2006-03-07

it was very nice

Last night I lay awake in bed, the street lamps coming through the window in a soft, orange glow, and I felt calm. I thought about all the reading I have to do and papers I have to write, but it didn't seem to matter. I spent more time thinking about grilled cheese sandwiches and how tasty they were. The stereo was playing Death Cab for Cutie, "Crooked Teeth": "I'm a war, of head versus heart, and it's always this way. My head is weak, my heart always speaks, before I know what it will say. And you can't find nothing at all, if there was nothing there all along. There were churches, theme parks and malls, but there was nothing there all along."

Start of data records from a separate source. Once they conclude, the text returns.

/-- one stencil term against one located unit: `|t|·𝟙[P] ≤ s·loc` when `|t| ≤ s`, `0 ≤ s`, `0 ≤ loc` and `t ≠ 0 ∧ P` force `loc = 1` (the decision
instance is taken from the goal). [cite: Balaban1984PropagatorsII, (2.51) p.232, bookkeeping] -/
theorem term_le {t s loc : ℝ} {P : Prop} {_ : Decidable P} (hs : |t| ≤ s) (hs0 : 0 ≤ s) (hloc : 0 ≤ loc) (h : t ≠ 0 → P → loc = 1) :
    |t| * (if P then (1 : ℝ) else 0) ≤ s * loc := by
  by_cases ht : t = 0
  · rw [ht, abs_zero, zero_mul]; exact mul_nonneg hs0 hloc
  by_cases hP : P
  · rw [if_pos hP, mul_one, h ht hP, mul_one]; exact hs
  · rw [if_neg hP, mul_zero]; exact mul_nonneg hs0 hloc

/-- a located bound: `S ≤ B·loc` when `0 ≤ B`, `0 ≤ loc` and `S ≠ 0` forces both `S ≤ B` and `loc = 1`. [cite: Balaban1984PropagatorsII, (2.51) p.232, bookkeeping] -/
theorem le_mul_loc {S B loc : ℝ} (hB : 0 ≤ B) (hloc : 0 ≤ loc) (h1 : S ≠ 0 → S ≤ B) (h2 : S ≠ 0 → loc = 1) : S ≤ B * loc := by
  by_cases hs : S = 0
  · rw [hs]; exact mul_nonneg hB hloc
  · rw [h2 hs, mul_one]; exact h1 hs

omit [CompleteSpace 𝔸] in
/-- `cbY` unfolded. [cite: Balaban1985BackgroundPropagators, (3.39)–(3.41) p.397, bookkeeping] -/
theorem cbY_eq : cbY b = coordBound39 b * basisBound39 b := rfl

omit [Fintype (geo9Y x).Site] in
/-- the averaging line at a site against the pinned weight: `Σ_{w : σ w = y′} |avgCoeffY(z,w)|·|h_□(z) − h_□(w)| ≤ (η∕ℓ(σ z))²·avgLipY` (the decision instance of
the fibre filter is taken from the goal). [cite: Balaban1985BackgroundPropagators, (3.88) p.409 (second line); Balaban1984PropagatorsII, (2.14) p.225, p.247] -/
theorem sum_avg_line_le (hlev : ∀ f : FBondY x.toKIdx, lvl x.hN x.D x.hk (bI f) = (B6GlobalChartV1.blkV1 x.hN x.D f).1.1)
    (c : ↥(cubes x.toKIdx.D.toDomains)) (z : SiteY x.toKIdx) (y' : (geo9Y x).Site) {hdec : DecidablePred fun w : SiteY x.toKIdx => sIK x.toKIdx bI w = y'} :
    ∑ w ∈ @Finset.filter _ (fun w => sIK x.toKIdx bI w = y') hdec Finset.univ, |avgCoeffY x.toKIdx z w| * |hTY x.toKIdx c z - hTY x.toKIdx c w| ≤
      (etaS x.toKIdx / (geo9Y x).len (sIK x.toKIdx bI z)) ^ 2 * avgLipY x := by
  have hA := avgLipY_nonneg x
  calc ∑ w ∈ @Finset.filter _ (fun w => sIK x.toKIdx bI w = y') hdec Finset.univ, |avgCoeffY x.toKIdx z w| * |hTY x.toKIdx c z - hTY x.toKIdx c w|
      ≤ ∑ w ∈ @Finset.filter _ (fun w => sIK x.toKIdx bI w = y') hdec Finset.univ, |avgCoeffY x.toKIdx z w| * avgLipY x :=
        Finset.sum_le_sum fun w _ => by
          by_cases hw : avgCoeffY x.toKIdx z w = 0
          · rw [hw, abs_zero, zero_mul, zero_mul]
          · exact mul_le_mul_of_nonneg_left (abs_sub_le_avgLipY x c hw) (abs_nonneg _)
    _ = (∑ w ∈ @Finset.filter _ (fun w => sIK x.toKIdx bI w = y') hdec Finset.univ, |avgCoeffY x.toKIdx z w|) * avgLipY x := by rw [Finset.sum_mul]
    _ ≤ (∑ w, |avgCoeffY x.toKIdx z w|) * avgLipY x :=
        mul_le_mul_of_nonneg_right (Finset.sum_le_sum_of_subset_of_nonneg (Finset.filter_subset _ _) fun w _ _ => abs_nonneg _) hA
    _ ≤ ((((ℓ : ℝ) + 1) ^ levY x.toKIdx z) ^ 2)⁻¹ * avgLipY x := mul_le_mul_of_nonneg_right (sum_abs_avgCoeffY_le_inv_sq x z) hA
    _ = (etaS x.toKIdx / (geo9Y x).len (sIK x.toKIdx bI z)) ^ 2 * avgLipY x := by rw [inv_sq_pow_levY_eq x bI hlev z]

omit [Fintype (geo9Y x).Site] in
/-- a non-zero averaging line has a block-mate witness: `w` with `σ w = y′`, `avgCoeffY(z,w) ≠ 0`, `h_□ z ≠ h_□ w`. [cite: Balaban1985BackgroundPropagators, (3.88) p.409, bookkeeping] -/
theorem exists_of_avg_line_ne_zero (c : ↥(cubes x.toKIdx.D.toDomains)) (z : SiteY x.toKIdx) (y' : (geo9Y x).Site)
    {hdec : DecidablePred fun w : SiteY x.toKIdx => sIK x.toKIdx bI w = y'}
    (h : ∑ w ∈ @Finset.filter _ (fun w => sIK x.toKIdx bI w = y') hdec Finset.univ, |avgCoeffY x.toKIdx z w| * |hTY x.toKIdx c z - hTY x.toKIdx c w| ≠ 0) :
    ∃ w : SiteY x.toKIdx, sIK x.toKIdx bI w = y' ∧ avgCoeffY x.toKIdx z w ≠ 0 ∧ hTY x.toKIdx c z - hTY x.toKIdx c w ≠ 0 := by
  obtain ⟨w, hw, hne⟩ := Finset.exists_ne_zero_of_sum_ne_zero h
  rw [Finset.mem_filter] at hw
  rcases mul_ne_zero_iff.1 hne with ⟨h1, h2⟩
  exact ⟨w, hw.2, abs_ne_zero.1 h1, abs_ne_zero.1 h2⟩

/-- ★★ **`Identities₂.hP` AT THE RECORD**: `P_□,μ` (`pcoS` at `h := h_□`) has the block majorant `KPd □ μ` on the site pin, for contraction-pair bond variables.
[cite: Balaban1985BackgroundPropagators, (3.88)–(3.89) p.409; Balaban1984PropagatorsII, (2.39)–(2.40) pp.229–230, (2.51) p.232] -/
theorem hasMajorant_pcoS_kPdY
    (hβ1 : ∀ f : FBondY x.toKIdx, (B6Geom246MultiLevelTorus.geomT x.D).dist (β x.hN x.D x.hk (bI f)) (B6GlobalChartV1.blkV1 x.hN x.D f) ≤ 1)
    (c : ↥(cubes x.toKIdx.D.toDomains)) (μ : Fin (d + 1)) (U₁ : B.Cfg)
    (hU : ∀ w : SiteY x.toKIdx, ‖(UboxY x.toKIdx (cfg U₁) μ w : 𝔸)‖ ≤ 1 ∧ ‖(((UboxY x.toKIdx (cfg U₁) μ w)⁻¹ : 𝔸ˣ) : 𝔸)‖ ≤ 1) :
    HasMajorant (g := toB6 (geo9Y x) R H) (blkSK x.toKIdx (sIK x.toKIdx bI)) (pcoS x.toKIdx b B cfg U₁ (hTY x.toKIdx c) μ) (kPdY x b bI c μ) := by
  classical
  refine hasMajorant_mono _ (hasMajorant_pcoS x.toKIdx b B cfg (g := toB6 (geo9Y x) R H) (sIK x.toKIdx bI) U₁ (hTY x.toKIdx c) μ hU
    (K := fun a y' => cbY b * (2 * stepY x c) * locY x bI c a y') (fun z y' => ?_)) (fun a y' => le_of_eq ?_)
  · rw [← cbY_eq, mul_assoc (cbY b)]
    refine mul_le_mul_of_nonneg_left ?_ (cbY_nonneg b)
    have hs := abs_fdiffY_bdiffY_le x c μ z
    have hst := dist_sIK_stencil x bI hβ1 μ z
    have hloc := (locY_nonneg_le_one x bI c (sIK x.toKIdx bI z) y').1
    refine le_trans (add_le_add (term_le hs.1 (stepY_nonneg x c) hloc fun ht e => ?_) (term_le hs.2 (stepY_nonneg x c) hloc fun ht e => ?_))
      (le_of_eq (by ring))
    · rw [← e]; exact locY_eq_one x bI c (sIK_mem_SblkY_of_fdiffY_ne_zero x bI c μ ht).1 hst.1
    · rw [← e]; exact locY_eq_one x bI c (sIK_mem_SblkY_of_bdiffY_ne_zero x bI c μ ht).1 hst.2.2
  · simp only [kPdY, rowKY, coefPY]; ring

And I was wrapped up in my sheets, but I didn't feel trapped at all. I kind of felt like I was floating along in a big wave that was carrying me to a place of quiet and peace and rest. I could hear the cars outside on Assiniboine Avenue, revving their engines at the stop sign, and trying to find a place to parallel park. I would peek my head out from the covers and look at the snow-covered trees, dark and bare, stretching across the street. Dozens of apartment buildings all around, all with dozens of people falling asleep, next to a frozen river that still channeled water under its crusty top to the Forks, and then north to a wide open lake, surrounded by wide and empty land. And it all felt so still. Despite all the chaos around, all the nothing that is everything to us, it all seemed to fade away in my mind, and my heart didn't feel like it was being devoured. It felt like it was suddenly very free.